同書では、特異な生物相をもつ亜熱帯の島じま、琉球列島のおいたちや、沖縄開発と表裏一体となった自然破壊の歴史を克明にたどる。「やんばるの森」に暮らすノグチゲラ、ヤンバルクイナをはじめ、琉球列島の固有種が絶滅の危機にさらされている現状を多角的に紹介しながら、「東洋のガラパゴス」が直面している問題の全体像を浮かび上がらせている。

●沖縄タイムス評(1988年10月31日)=20人の研究者が、16のテーマで沖縄の自然とその保護について興味深く語ってくれる。堅い内容の本であるが、時にたとえ話があり、時に俳句があり、平易にわかりやすく書かれている。一つ一つの論文が独立しているので、読者はどれから読んでもいい。読んでいくほどに、沖縄の自然保護の大切さがわかり、一般の市民、学生、行政官それぞれに読んでほしい本である。

●琉球新報評(1988年10月31日)=アユ、マングローブのほか、本書にはサンゴ礁や海と陸の接点である潮間帯の生き物たち、森の動植物・虫たち・飛びまわる鳥たちが取り上げられています。
沖縄のたくさんの島じまは共通性を持ちながら独自性も強く持っていると思われます。島じまの地球上での位置関係、とくに大陸や大洋との位置関係、黒潮のこと、そして島になった由来のおもしろさ、地下水なども本書に取り上げられています。
自然をどう理解し、今後沖縄をどうするのか、そのことを考えるため、専門家によってわかりやすく解説されている本書を、多くの方々が手にされることをおすすめします。

●北海道新聞評(1988年10月31日)=ニライ・カナイは沖縄の信仰にある神々の住む世界。神々は、ここから人間界を訪れ、豊穰をもたらす。神々の恵みを受けた島・沖縄の自然について、琉球大学の研究者を中心とした20人が、それぞれの専門分野について分担執筆し、沖縄の自然の全体像と自然破壊の現状、どのような自然保護が必要なのか、をわかりやすく説いている。200万年前からの琉球列島のおいたちも、小さな島での開発がもたらす複雑な自然破壊の仕組みも、たくさんの図表や統計も苦もなく読めて胸におさまる。行間から、沖縄に生き、沖縄を愛する執筆者の心が読み取れるからだろう。

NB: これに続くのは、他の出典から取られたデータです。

/-
Copyright (c) 2026 the pub-hodgecm-mathlib formalisation cell (harness21).  Track B «K2-LIT» prover seat hodgecm-mathlib-K2E4-p14 (g4), 2026-09-04:
‹S› ROAD J, road (d-w) of K2E3-p03 (g3), brick (C2b-ii) FILE A2a — RESIDUE COUNTS for the order unit group `Λ^×` of `⟨1,−ξ⟩`: `[Λ^× : G₁] = (q−1)q`, `[G_k : G_{k′}] = q^{2(k′−k)}`,
and the group-theoretic twin `[H ⊔ N : H] = [N : H ∩ N]` (`N` normal).
-/
import Summits.HodgeConjecture.HodgeConjecture.Theorems.K2E3WildOrderUnitGroup       -- ★ FILE A1 (this seat): the order unit group `Λ^×`, its levels, the transfer letter `level_inv_mul_iff`
import Literature.NumberTheory.LocalFields.RamifiedQuadraticResidueCountsUnits     -- ★ `relIndex_ball_ball_eq_pow` (`[𝔭^k : 𝔭^{k′}] = q^{k′−k}`); brings ★ ball currency `Valuation.leAddSubgroup`
import Literature.NumberTheory.LocalFields.WildQuadraticDatumNormGradedSteps       -- ★ `exists_fixed_v_sub_le`, `mem_maximalIdeal_iff_v_lt_one`; brings ★ `exists_valued_mul_self_sub_lt_one_of_finite_residueField`
import HarnessLib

●アニマ評(1989年1月号)=まず、沖縄が自然史、あるいは自然誌的にどのような特質をもつのか知らなくてはならない。本書は、その視点にたって地質、植物、動物、水産などの分野から沖縄の自然を浮き彫りにしている。
そのなかで著者たちが強調しているのは、沖縄は多くの島から構成され、なおかつ亜熱帯に属すという点である。このどちらも弱い自然であり、いったん破壊されると回復まで時間を要するのである。
沖縄の自然を検証しながら、その保護と開発という困難な課題へ真正面から取り組んだ好著である。

●日刊ゲンダイ評(1988年11月8日)=急ピッチで進む開発のため、沖縄では森林が次々と減っている。このことは、単に緑が失われるというだけではなく、海にまで大きな影響を与えている。植物がはぎ取られた山肌からは、強い雨が降るたびに赤土が流れ出し、コバルトブルーの海を赤く汚してしまっている。赤土は、海底に沈殿し、風波が強まると海を真っ赤に染める。そして、サンゴを傷めつける。ひとたび荒らされた自然は、なかなか元には戻らない。沖縄の自然破壊に警鐘を鳴らす自然科学者たちの現地報告書。

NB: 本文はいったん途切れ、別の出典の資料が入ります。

import Mathlib

/-!
# Comb lemma, layer 1: cone-field dynamics on a tube

Elementary iterative estimates for a map `T : E × ℝ → E × ℝ` (`E` a real normed group, the
"stable" directions; `ℝ` the unstable one) on the tube `‖x‖ ≤ ρ`, under the three hypotheses of the
corrected comb lemma (line `heteroclinic_comb` of crux `LaminatedThreshold`, adapted coordinates):

* (H1) `x`-contraction `‖(T p).1‖ ≤ λ ‖p.1‖`, `0 ≤ λ ≤ 1`;
* (H2) invariance and expansion (`μ`) of the vertical cone `‖Δx‖ ≤ κ Δt` for pairs in the tube;
* (H3) the axis defect `|(T (x, 0)).2| ≤ δ ‖x‖` with `λ ≤ μ - δ`, `1 < μ - δ`.

Consequences: iterates stay in the tube; an orbit strictly above the noise level (`‖x‖ < t`)
climbs geometrically and stays above it; two points on a vertical line separate geometrically
while staying in the cone; the mirror map `(x, t) ↦ (T(x, -t)).1, -(T(x, -t)).2)` satisfies the
same hypotheses.
-/

set_option linter.dupNamespace false

namespace Summit.FinalStateConjecture.FinalStateConjecture.Theorems.LaminatedThreshold.Comb

open Set Function

variable {E : Type*} [NormedAddCommGroup E]

/-- (H1) iterated: the `x`-component never grows, so orbits from the tube stay in the tube.
[folklore] -/
theorem iterate_fst_le {T : E × ℝ → E × ℝ} {ρ lam : ℝ} (_hlam0 : 0 ≤ lam) (hlam1 : lam ≤ 1)
    (hx : ∀ p : E × ℝ, ‖p.1‖ ≤ ρ → ‖(T p).1‖ ≤ lam * ‖p.1‖)
    {p : E × ℝ} (hp : ‖p.1‖ ≤ ρ) (n : ℕ) : ‖(T^[n] p).1‖ ≤ ‖p.1‖ := by
  induction n with
  | zero => simp
  | succ n ih =>
    rw [iterate_succ_apply']
    calc ‖(T (T^[n] p)).1‖ ≤ lam * ‖(T^[n] p).1‖ := hx _ (ih.trans hp)
      _ ≤ 1 * ‖(T^[n] p).1‖ := by gcongr
      _ ≤ ‖p.1‖ := by rw [one_mul]; exact ih

/-- One step strictly above the noise level: the height is multiplied by at least `μ - δ` and the
point stays strictly above the noise level. [folklore] -/
theorem step_above {T : E × ℝ → E × ℝ} {ρ lam μ κ δ : ℝ} (hlam0 : 0 ≤ lam) (hκ : 0 ≤ κ)
    (hδ : 0 ≤ δ) (hlamμ : lam < μ - δ)
    (hx : ∀ p : E × ℝ, ‖p.1‖ ≤ ρ → ‖(T p).1‖ ≤ lam * ‖p.1‖)
    (hcone : ∀ p q : E × ℝ, ‖p.1‖ ≤ ρ → ‖q.1‖ ≤ ρ → p.2 ≤ q.2 → ‖q.1 - p.1‖ ≤ κ * (q.2 - p.2) →
      μ * (q.2 - p.2) ≤ (T q).2 - (T p).2 ∧ ‖(T q).1 - (T p).1‖ ≤ κ * ((T q).2 - (T p).2))
    (haxis : ∀ x : E, ‖x‖ ≤ ρ → |(T (x, 0)).2| ≤ δ * ‖x‖)
    {p : E × ℝ} (hp : ‖p.1‖ ≤ ρ) (habove : ‖p.1‖ < p.2) :
    (μ - δ) * p.2 ≤ (T p).2 ∧ ‖(T p).1‖ < (T p).2 := by
  have ht : 0 < p.2 := (norm_nonneg _).trans_lt habove
  have h1 := (hcone (p.1, 0) p hp hp ht.le (by simp; positivity)).1
  have h2 := haxis p.1 hp
  have h3 : δ * ‖p.1‖ ≤ δ * p.2 := by gcongr
  have h4 := (abs_le.1 (h2.trans h3)).1
  have hT2 : (μ - δ) * p.2 ≤ (T p).2 := by
    simp only [sub_zero] at h1
    nlinarith
  refine ⟨hT2, ?_⟩
  calc ‖(T p).1‖ ≤ lam * ‖p.1‖ := hx p hp
    _ ≤ lam * p.2 := by gcongr
    _ < (μ - δ) * p.2 := by gcongr
    _ ≤ (T p).2 := hT2

/-- Iterated climb strictly above the noise level. [folklore] -/
theorem iterate_above {T : E × ℝ → E × ℝ} {ρ lam μ κ δ : ℝ} (hlam0 : 0 ≤ lam) (hlam1 : lam ≤ 1)
    (hκ : 0 ≤ κ) (hδ : 0 ≤ δ) (hlamμ : lam < μ - δ)
    (hx : ∀ p : E × ℝ, ‖p.1‖ ≤ ρ → ‖(T p).1‖ ≤ lam * ‖p.1‖)
    (hcone : ∀ p q : E × ℝ, ‖p.1‖ ≤ ρ → ‖q.1‖ ≤ ρ → p.2 ≤ q.2 → ‖q.1 - p.1‖ ≤ κ * (q.2 - p.2) →
      μ * (q.2 - p.2) ≤ (T q).2 - (T p).2 ∧ ‖(T q).1 - (T p).1‖ ≤ κ * ((T q).2 - (T p).2))
    (haxis : ∀ x : E, ‖x‖ ≤ ρ → |(T (x, 0)).2| ≤ δ * ‖x‖)
    {p : E × ℝ} (hp : ‖p.1‖ ≤ ρ) (habove : ‖p.1‖ < p.2) (n : ℕ) :
    (μ - δ) ^ n * p.2 ≤ (T^[n] p).2 ∧ ‖(T^[n] p).1‖ < (T^[n] p).2 := by
  induction n with
  | zero => simpa using habove
  | succ n ih =>
    have hpn : ‖(T^[n] p).1‖ ≤ ρ := (iterate_fst_le hlam0 hlam1 hx hp n).trans hp
    have hstep := step_above hlam0 hκ hδ hlamμ hx hcone haxis hpn ih.2
    rw [iterate_succ_apply']
    refine ⟨?_, hstep.2⟩
    have hμδ : 0 ≤ μ - δ := by linarith
    calc (μ - δ) ^ (n + 1) * p.2 = (μ - δ) * ((μ - δ) ^ n * p.2) := by ring
      _ ≤ (μ - δ) * (T^[n] p).2 := by gcongr; exact ih.1
      _ ≤ (T (T^[n] p)).2 := hstep.1

/-- Two points on a vertical line of the tube separate at rate `μ` while their difference stays in
the vertical cone. [folklore] -/
theorem iterate_two_point : ∀ {E : Type*} [NormedAddCommGroup E] {T : E × ℝ → E × ℝ} {ρ lam μ κ : ℝ}, 0 ≤ lam → lam ≤ 1 → 0 ≤ κ → 0 ≤ μ → (∀ p : E × ℝ, ‖p.1‖ ≤ ρ → ‖(T p).1‖ ≤ lam * ‖p.1‖) → (∀ p q : E × ℝ, ‖p.1‖ ≤ ρ → ‖q.1‖ ≤ ρ → p.2 ≤ q.2 → ‖q.1 - p.1‖ ≤ κ * (q.2 - p.2) → μ * (q.2 - p.2) ≤ (T q).2 - (T p).2 ∧ ‖(T q).1 - (T p).1‖ ≤ κ * ((T q).2 - (T p).2)) → ∀ {p q : E × ℝ}, ‖p.1‖ ≤ ρ → q.1 = p.1 → p.2 ≤ q.2 → ∀ (n : ℕ), μ ^ n * (q.2 - p.2) ≤ (T^[n] q).2 - (T^[n] p).2 ∧ ‖(T^[n] q).1 - (T^[n] p).1‖ ≤ κ * ((T^[n] q).2 - (T^[n] p).2) := by
  intro E _ T ρ lam μ κ hlam0 hlam1 hκ hμ hx hcone p q hp hpq1 hpq2 n
  have hq : ‖q.1‖ ≤ ρ := hpq1 ▸ hp
  induction n with
  | zero =>
    simp only [iterate_zero, id_eq, pow_zero, one_mul, le_refl, true_and, hpq1, sub_self,
      norm_zero]
    exact mul_nonneg hκ (sub_nonneg.2 hpq2)
  | succ n ih =>
    have hpn : ‖(T^[n] p).1‖ ≤ ρ := (iterate_fst_le hlam0 hlam1 hx hp n).trans hp
    have hqn : ‖(T^[n] q).1‖ ≤ ρ := (iterate_fst_le hlam0 hlam1 hx hq n).trans hq
    have hord : (T^[n] p).2 ≤ (T^[n] q).2 := by
      have := ih.1
      have h0 : 0 ≤ μ ^ n * (q.2 - p.2) := mul_nonneg (pow_nonneg hμ n) (sub_nonneg.2 hpq2)
      linarith
    have hstep := hcone _ _ hpn hqn hord ih.2
    rw [iterate_succ_apply', iterate_succ_apply']
    refine ⟨?_, hstep.2⟩
    calc μ ^ (n + 1) * (q.2 - p.2) = μ * (μ ^ n * (q.2 - p.2)) := by ring
      _ ≤ μ * ((T^[n] q).2 - (T^[n] p).2) := by gcongr; exact ih.1
      _ ≤ (T (T^[n] q)).2 - (T (T^[n] p)).2 := hstep.1

/-- An orbit of the tube that is never strictly above and never strictly below the noise level
stays within the norm of its initial `x`-component. [folklore] -/
theorem iterate_norm_le_of_noise {T : E × ℝ → E × ℝ} {ρ lam : ℝ} (hlam0 : 0 ≤ lam)
    (hlam1 : lam ≤ 1) (hx : ∀ p : E × ℝ, ‖p.1‖ ≤ ρ → ‖(T p).1‖ ≤ lam * ‖p.1‖)
    {p : E × ℝ} (hp : ‖p.1‖ ≤ ρ) (hup : ∀ n, (T^[n] p).2 ≤ ‖(T^[n] p).1‖)
    (hdown : ∀ n, -‖(T^[n] p).1‖ ≤ (T^[n] p).2) (n : ℕ) : ‖T^[n] p‖ ≤ ‖p.1‖ := by
  rw [Prod.norm_def, max_le_iff]
  refine ⟨iterate_fst_le hlam0 hlam1 hx hp n, ?_⟩
  rw [Real.norm_eq_abs, abs_le]
  exact ⟨by linarith [hdown n, iterate_fst_le hlam0 hlam1 hx hp n],
    (hup n).trans (iterate_fst_le hlam0 hlam1 hx hp n)⟩

/-! ### The mirror map -/

omit [NormedAddCommGroup E] in
/-- Iterates of the mirror map `(x, t) ↦ ((T (x, -t)).1, -(T (x, -t)).2)` are the mirrored
iterates. [folklore] -/
theorem iterate_mirror {E : Type*} (T : E × ℝ → E × ℝ) (n : ℕ) (p : E × ℝ) :
    (fun q : E × ℝ ↦ ((T (q.1, -q.2)).1, -(T (q.1, -q.2)).2))^[n] p =
      ((T^[n] (p.1, -p.2)).1, -(T^[n] (p.1, -p.2)).2) := by
  induction n generalizing p with
  | zero => simp
  | succ n ih =>
    rw [iterate_succ_apply, ih, iterate_succ_apply]
    simp

/-- The mirror map satisfies (H1). [folklore] -/
theorem mirror_hx {T : E × ℝ → E × ℝ} {ρ lam : ℝ}
    (hx : ∀ p : E × ℝ, ‖p.1‖ ≤ ρ → ‖(T p).1‖ ≤ lam * ‖p.1‖) :
    ∀ p : E × ℝ, ‖p.1‖ ≤ ρ →
      ‖((fun q : E × ℝ ↦ ((T (q.1, -q.2)).1, -(T (q.1, -q.2)).2)) p).1‖ ≤ lam * ‖p.1‖ :=
  fun p hp ↦ hx (p.1, -p.2) hp

/-- The mirror map satisfies (H2). [folklore] -/
theorem mirror_hcone {T : E × ℝ → E × ℝ} {ρ μ κ : ℝ}
    (hcone : ∀ p q : E × ℝ, ‖p.1‖ ≤ ρ → ‖q.1‖ ≤ ρ → p.2 ≤ q.2 → ‖q.1 - p.1‖ ≤ κ * (q.2 - p.2) →
      μ * (q.2 - p.2) ≤ (T q).2 - (T p).2 ∧ ‖(T q).1 - (T p).1‖ ≤ κ * ((T q).2 - (T p).2)) :
    ∀ p q : E × ℝ, ‖p.1‖ ≤ ρ → ‖q.1‖ ≤ ρ → p.2 ≤ q.2 → ‖q.1 - p.1‖ ≤ κ * (q.2 - p.2) →
      μ * (q.2 - p.2) ≤ ((fun q : E × ℝ ↦ ((T (q.1, -q.2)).1, -(T (q.1, -q.2)).2)) q).2 -
          ((fun q : E × ℝ ↦ ((T (q.1, -q.2)).1, -(T (q.1, -q.2)).2)) p).2 ∧
        ‖((fun q : E × ℝ ↦ ((T (q.1, -q.2)).1, -(T (q.1, -q.2)).2)) q).1 -
            ((fun q : E × ℝ ↦ ((T (q.1, -q.2)).1, -(T (q.1, -q.2)).2)) p).1‖ ≤
          κ * (((fun q : E × ℝ ↦ ((T (q.1, -q.2)).1, -(T (q.1, -q.2)).2)) q).2 -
            ((fun q : E × ℝ ↦ ((T (q.1, -q.2)).1, -(T (q.1, -q.2)).2)) p).2) := by
  intro p q hp hq hpq hc
  have hord : ((q.1, -q.2) : E × ℝ).2 ≤ ((p.1, -p.2) : E × ℝ).2 := by simp only; linarith
  have hc' : ‖((p.1, -p.2) : E × ℝ).1 - ((q.1, -q.2) : E × ℝ).1‖ ≤
      κ * (((p.1, -p.2) : E × ℝ).2 - ((q.1, -q.2) : E × ℝ).2) := by
    simp only [norm_sub_rev p.1 q.1]
    convert hc using 2
    ring
  have h := hcone (q.1, -q.2) (p.1, -p.2) hq hp hord hc'
  simp only at h ⊢
  constructor
  · linarith [h.1]
  · rw [norm_sub_rev]
    linarith [h.2]

/-- The mirror map satisfies (H3). [folklore] -/
theorem mirror_haxis {T : E × ℝ → E × ℝ} {ρ δ : ℝ}
    (haxis : ∀ x : E, ‖x‖ ≤ ρ → |(T (x, 0)).2| ≤ δ * ‖x‖) :
    ∀ x : E, ‖x‖ ≤ ρ →
      |((fun q : E × ℝ ↦ ((T (q.1, -q.2)).1, -(T (q.1, -q.2)).2)) (x, 0)).2| ≤ δ * ‖x‖ := by
  intro x hx
  simpa using haxis x hx

/-- The mirror map is continuous if `T` is. [folklore] -/
theorem continuous_mirror {T : E × ℝ → E × ℝ} (hT : Continuous T) :
    Continuous fun q : E × ℝ ↦ ((T (q.1, -q.2)).1, -(T (q.1, -q.2)).2) := by
  fun_prop


/-- Iterated descent strictly below the noise level (the mirror image of `iterate_above`).
[folklore] -/
theorem iterate_below {T : E × ℝ → E × ℝ} {ρ lam μ κ δ : ℝ} (hlam0 : 0 ≤ lam) (hlam1 : lam ≤ 1)
    (hκ : 0 ≤ κ) (hδ : 0 ≤ δ) (hlamμ : lam < μ - δ)
    (hx : ∀ p : E × ℝ, ‖p.1‖ ≤ ρ → ‖(T p).1‖ ≤ lam * ‖p.1‖)
    (hcone : ∀ p q : E × ℝ, ‖p.1‖ ≤ ρ → ‖q.1‖ ≤ ρ → p.2 ≤ q.2 → ‖q.1 - p.1‖ ≤ κ * (q.2 - p.2) →
      μ * (q.2 - p.2) ≤ (T q).2 - (T p).2 ∧ ‖(T q).1 - (T p).1‖ ≤ κ * ((T q).2 - (T p).2))
    (haxis : ∀ x : E, ‖x‖ ≤ ρ → |(T (x, 0)).2| ≤ δ * ‖x‖)
    {p : E × ℝ} (hp : ‖p.1‖ ≤ ρ) (hbelow : p.2 < -‖p.1‖) (n : ℕ) :
    (T^[n] p).2 ≤ (μ - δ) ^ n * p.2 ∧ (T^[n] p).2 < -‖(T^[n] p).1‖ := by
  have h := iterate_above (T := fun q : E × ℝ ↦ ((T (q.1, -q.2)).1, -(T (q.1, -q.2)).2))
    (p := (p.1, -p.2)) hlam0 hlam1 hκ hδ hlamμ (mirror_hx hx) (mirror_hcone hcone)
    (mirror_haxis haxis) hp (by simp only; linarith) n
  rw [iterate_mirror] at h
  simp only [neg_neg, Prod.mk.eta] at h
  constructor
  · linarith [h.1]
  · linarith [h.2]

end Summit.FinalStateConjecture.FinalStateConjecture.Theorems.LaminatedThreshold.Comb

●女性セブン評(1989年3月9日号)=なぜいま沖縄の自然保護かを広い視野で論じてみせた好著。
国際的にも注目されている沖縄の自然保護の必要性、森林、野生動物、サンゴ礁、マングローブと潮間帯、生物の分布をはじめ、海の汚染、地盤と地下水、さらに基地の中の沖縄、行政と科学者の責任などについての、第一線の方々の簡潔な形での問題提起が本書の特徴である。